-- Opening Marker --
import Mathlib
import Literature.MathematicalPhysics.QuantumFieldTheory.Luscher2010.TrivializingMaps
import Summits.Ventures.LatticeQCDFlow.TrivializingMaps.TruncationDefect
import Summits.Ventures.LatticeQCDFlow.TrivializingMaps.GaugeCovariance
import Summits.Ventures.LatticeQCDFlow.TrivializingMaps.WilsonPolynomials
import HarnessLib

/-!
# Basis independence of the link Laplacian and of the defect density

HONEST FRAMING: exact (Metropolis-corrected) sampling algorithms for lattice gauge theory; figures of merit are
autocorrelation/cost numbers at stated couplings and volumes; no continuum-physics claim.

Lüscher, CMP 293 (2010) 899, App. A.1 (after (A.2)): sums `∑_a X(T^a) Y(T^a)` over an orthonormal basis
`tr(T^a T^b) = -½δ^{ab}` of `𝔰𝔲(n)` "do not depend on the choice of basis". We prove the exchange identity
`∑_a q(T_a, T_a) = ∑_b q(T'_b, T'_b)` (`sum_suBasis_eq`) for any `q` that is additive-homogeneous in each
slot along basis expansions, from completeness (`SuBasis.span`, read through the coordinates
`SuBasis.coord`, `sum_coord_smul_eq`) and the symmetry `(T_a)'^b = (T'_b)^a` of the trace form
(`suBasis_coord_comm`). Consequences: the link Laplacian `Δ_B f` of a smooth functional
(`linkLap_suBasis_eq`), the pointwise products `∑_a ∂^a_e g ∂^a_e f` (`sum_linkDeriv_mul_suBasis_eq`) and
Lüscher's defect density `𝓥` (`luscherV_suBasis_eq`) do not depend on the basis `B`. This is what makes the
constants of the volume law `ExtensiveDefect` uniform in `B`. Reference: M. Lüscher, CMP 293 (2010) 899
[Luscher2010Trivializing, arXiv:0907.5491], App. A.1 eqs. (A.1)–(A.2), §4.2 eq. (4.6).
-/

namespace Summit.Ventures.LatticeQCDFlow.TrivializingMaps

open Literature.MathematicalPhysics.QuantumFieldTheory
open Literature.MathematicalPhysics.QuantumFieldTheory.Luscher2010
open scoped Matrix Matrix.Norms.Frobenius ContDiff

variable {d L n : ℕ}

/-- Symmetry of the trace form in coordinates: the `b`-th `B'`-coordinate of `T_a` is the `a`-th
`B`-coordinate of `T'_b` (`-2 Re tr(T'_b T_a) = -2 Re tr(T_a T'_b)`).
[cite: Luscher2010Trivializing, App. A.1 eq. (A.2), App. A.3 eq. (A.10)] -/
theorem suBasis_coord_comm (B B' : SuBasis n) (a : B.ι) (b : B'.ι) :
    B'.coord b (B.T a) = B.coord a (B'.T b) := by
  unfold SuBasis.coord
  rw [Matrix.trace_mul_comm]

/-- **Basis exchange.** For `q` additive-homogeneous in its first slot along `B'`-expansions and in its second
slot along `B`-expansions, `∑_a q(T_a, T_a) = ∑_b q(T'_b, T'_b)`: expand the first slot of `T_a` in the basis
`B'`, exchange the sums, and resum the second slot with `(T_a)'^b = (T'_b)^a` and completeness of `B`.
[cite: Luscher2010Trivializing, App. A.1 (after eq. (A.2))] -/
theorem sum_suBasis_eq (B B' : SuBasis n) (q : Matrix (Fin n) (Fin n) ℂ → Matrix (Fin n) (Fin n) ℂ → ℝ)
    (hq1 : ∀ (c : B'.ι → ℝ) (Y : Matrix (Fin n) (Fin n) ℂ),
      q (∑ b, ((c b : ℝ) : ℂ) • B'.T b) Y = ∑ b, c b * q (B'.T b) Y)
    (hq2 : ∀ (X : Matrix (Fin n) (Fin n) ℂ) (c : B.ι → ℝ),
      q X (∑ a, ((c a : ℝ) : ℂ) • B.T a) = ∑ a, c a * q X (B.T a)) :
    ∑ a, q (B.T a) (B.T a) = ∑ b, q (B'.T b) (B'.T b) := by
  have hTa : ∀ a, ∑ b, ((B'.coord b (B.T a) : ℝ) : ℂ) • B'.T b = B.T a :=
    fun a => sum_coord_smul_eq B' (B.mem a)
  have hTb : ∀ b, ∑ a, ((B.coord a (B'.T b) : ℝ) : ℂ) • B.T a = B'.T b :=
    fun b => sum_coord_smul_eq B (B'.mem b)
  calc ∑ a, q (B.T a) (B.T a)
      = ∑ a, ∑ b, B'.coord b (B.T a) * q (B'.T b) (B.T a) := by
        refine Finset.sum_congr rfl fun a _ => ?_
        rw [← hq1 (fun b => B'.coord b (B.T a)) (B.T a), hTa]
    _ = ∑ b, ∑ a, B.coord a (B'.T b) * q (B'.T b) (B.T a) := by
        rw [Finset.sum_comm]
        simp_rw [suBasis_coord_comm]
    _ = ∑ b, q (B'.T b) (B'.T b) := by
        refine Finset.sum_congr rfl fun b _ => ?_
        rw [← hq2 (B'.T b) (fun a => B.coord a (B'.T b)), hTb]

variable [NeZero L]

/-- The pointwise products `∑_a ∂^a_e g · ∂^a_e f` do not depend on the basis.
[cite: Luscher2010Trivializing, App. A.1 (after eq. (A.2)), §4.3 eq. (4.15)] -/
theorem sum_linkDeriv_mul_suBasis_eq (B B' : SuBasis n) {f g : AmbConfig d L n → ℝ} {W : AmbConfig d L n}
    (hg : DifferentiableAt ℝ g W) (hf : DifferentiableAt ℝ f W) (e : Edge d L) :
    ∑ a, linkDeriv e (B.T a) g W * linkDeriv e (B.T a) f W =
      ∑ b, linkDeriv e (B'.T b) g W * linkDeriv e (B'.T b) f W :=
  sum_suBasis_eq B B' (fun X Y => linkDeriv e X g W * linkDeriv e Y f W)
    (fun c Y => by
      rw [linkDeriv_sum_smul hg e c B'.T, Finset.sum_mul]
      simp_rw [mul_assoc])
    (fun X c => by
      rw [linkDeriv_sum_smul hf e c B.T, Finset.mul_sum]
      simp_rw [mul_left_comm])

/-- **Lüscher's defect density `𝓥_S f = ∑_{e,a} ∂^a_e S ∂^a_e f` does not depend on the basis** (for
differentiable `S, f`). [cite: Luscher2010Trivializing, §4.3 eq. (4.15), App. A.1] -/
theorem luscherV_suBasis_eq (B B' : SuBasis n) {S f : AmbConfig d L n → ℝ} (hS : Differentiable ℝ S)
    (hf : Differentiable ℝ f) : luscherV B S f = luscherV B' S f := by
  funext W
  unfold luscherV
  exact Finset.sum_congr rfl fun e _ => sum_linkDeriv_mul_suBasis_eq B B' (hS W) (hf W) e

/-- The iterated derivative `∂^X_e (∑_a c_a ∂^{T_a}_e f) = ∑_a c_a ∂^X_e ∂^{T_a}_e f` for smooth `f`. [folklore] -/
theorem linkDeriv_linkDeriv_sum_smul (B : SuBasis n) {f : AmbConfig d L n → ℝ} (hf : ContDiff ℝ ∞ f)
    (e : Edge d L) (X : Matrix (Fin n) (Fin n) ℂ) (c : B.ι → ℝ) (W : AmbConfig d L n) :
    linkDeriv e X (linkDeriv e (∑ a, ((c a : ℝ) : ℂ) • B.T a) f) W =
      ∑ a, c a * linkDeriv e X (linkDeriv e (B.T a) f) W := by
  have h : linkDeriv e (∑ a, ((c a : ℝ) : ℂ) • B.T a) f =
      fun W => ∑ a ∈ Finset.univ, (fun a W' => c a * linkDeriv e (B.T a) f W') a W :=
    funext fun W => linkDeriv_sum_smul (hf.differentiable (by simp) W) e c B.T
  rw [h, linkDeriv_finset_sum e X Finset.univ _
    (fun a _ => contDiff_const.mul (contDiff_linkDeriv hf e (B.T a)))]
  exact Finset.sum_congr rfl fun a _ => linkDeriv_const_mul' e X (c a) _ W

/-- **The link Laplacian does not depend on the basis**: `Δ_B f = Δ_{B'} f` for smooth `f`
("coincides with the colour-electric part of the Hamilton operator" — an intrinsic operator).
[cite: Luscher2010Trivializing, §4.2 eq. (4.6), App. A.1 (after eq. (A.2))] -/
theorem linkLap_suBasis_eq (B B' : SuBasis n) {f : AmbConfig d L n → ℝ} (hf : ContDiff ℝ ∞ f) :
    linkLap B f = linkLap B' f := by
  funext W
  unfold linkLap
  refine congrArg Neg.neg (Finset.sum_congr rfl fun e _ => ?_)
  refine sum_suBasis_eq B B' (fun X Y => linkDeriv e X (linkDeriv e Y f) W) ?_ ?_
  · intro c Y
    exact linkDeriv_sum_smul ((contDiff_linkDeriv hf e Y).differentiable (by simp) W) e c B'.T
  · intro X c
    exact linkDeriv_linkDeriv_sum_smul B hf e X c W

end Summit.Ventures.LatticeQCDFlow.TrivializingMaps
-- Closing Marker --
Assignment: Using only the listing above, restate exactly the lines from the line containing "rw [h, linkDeriv_finset_sum" through the line containing "exact linkDeriv_linkDeriv_sum_smul B", both included.

Task answer:
  rw [h, linkDeriv_finset_sum e X Finset.univ _
    (fun a _ => contDiff_const.mul (contDiff_linkDeriv hf e (B.T a)))]
  exact Finset.sum_congr rfl fun a _ => linkDeriv_const_mul' e X (c a) _ W

/-- **The link Laplacian does not depend on the basis**: `Δ_B f = Δ_{B'} f` for smooth `f`
("coincides with the colour-electric part of the Hamilton operator" — an intrinsic operator).
[cite: Luscher2010Trivializing, §4.2 eq. (4.6), App. A.1 (after eq. (A.2))] -/
theorem linkLap_suBasis_eq (B B' : SuBasis n) {f : AmbConfig d L n → ℝ} (hf : ContDiff ℝ ∞ f) :
    linkLap B f = linkLap B' f := by
  funext W
  unfold linkLap
  refine congrArg Neg.neg (Finset.sum_congr rfl fun e _ => ?_)
  refine sum_suBasis_eq B B' (fun X Y => linkDeriv e X (linkDeriv e Y f) W) ?_ ?_
  · intro c Y
    exact linkDeriv_sum_smul ((contDiff_linkDeriv hf e Y).differentiable (by simp) W) e c B'.T
  · intro X c
    exact linkDeriv_linkDeriv_sum_smul B hf e X c W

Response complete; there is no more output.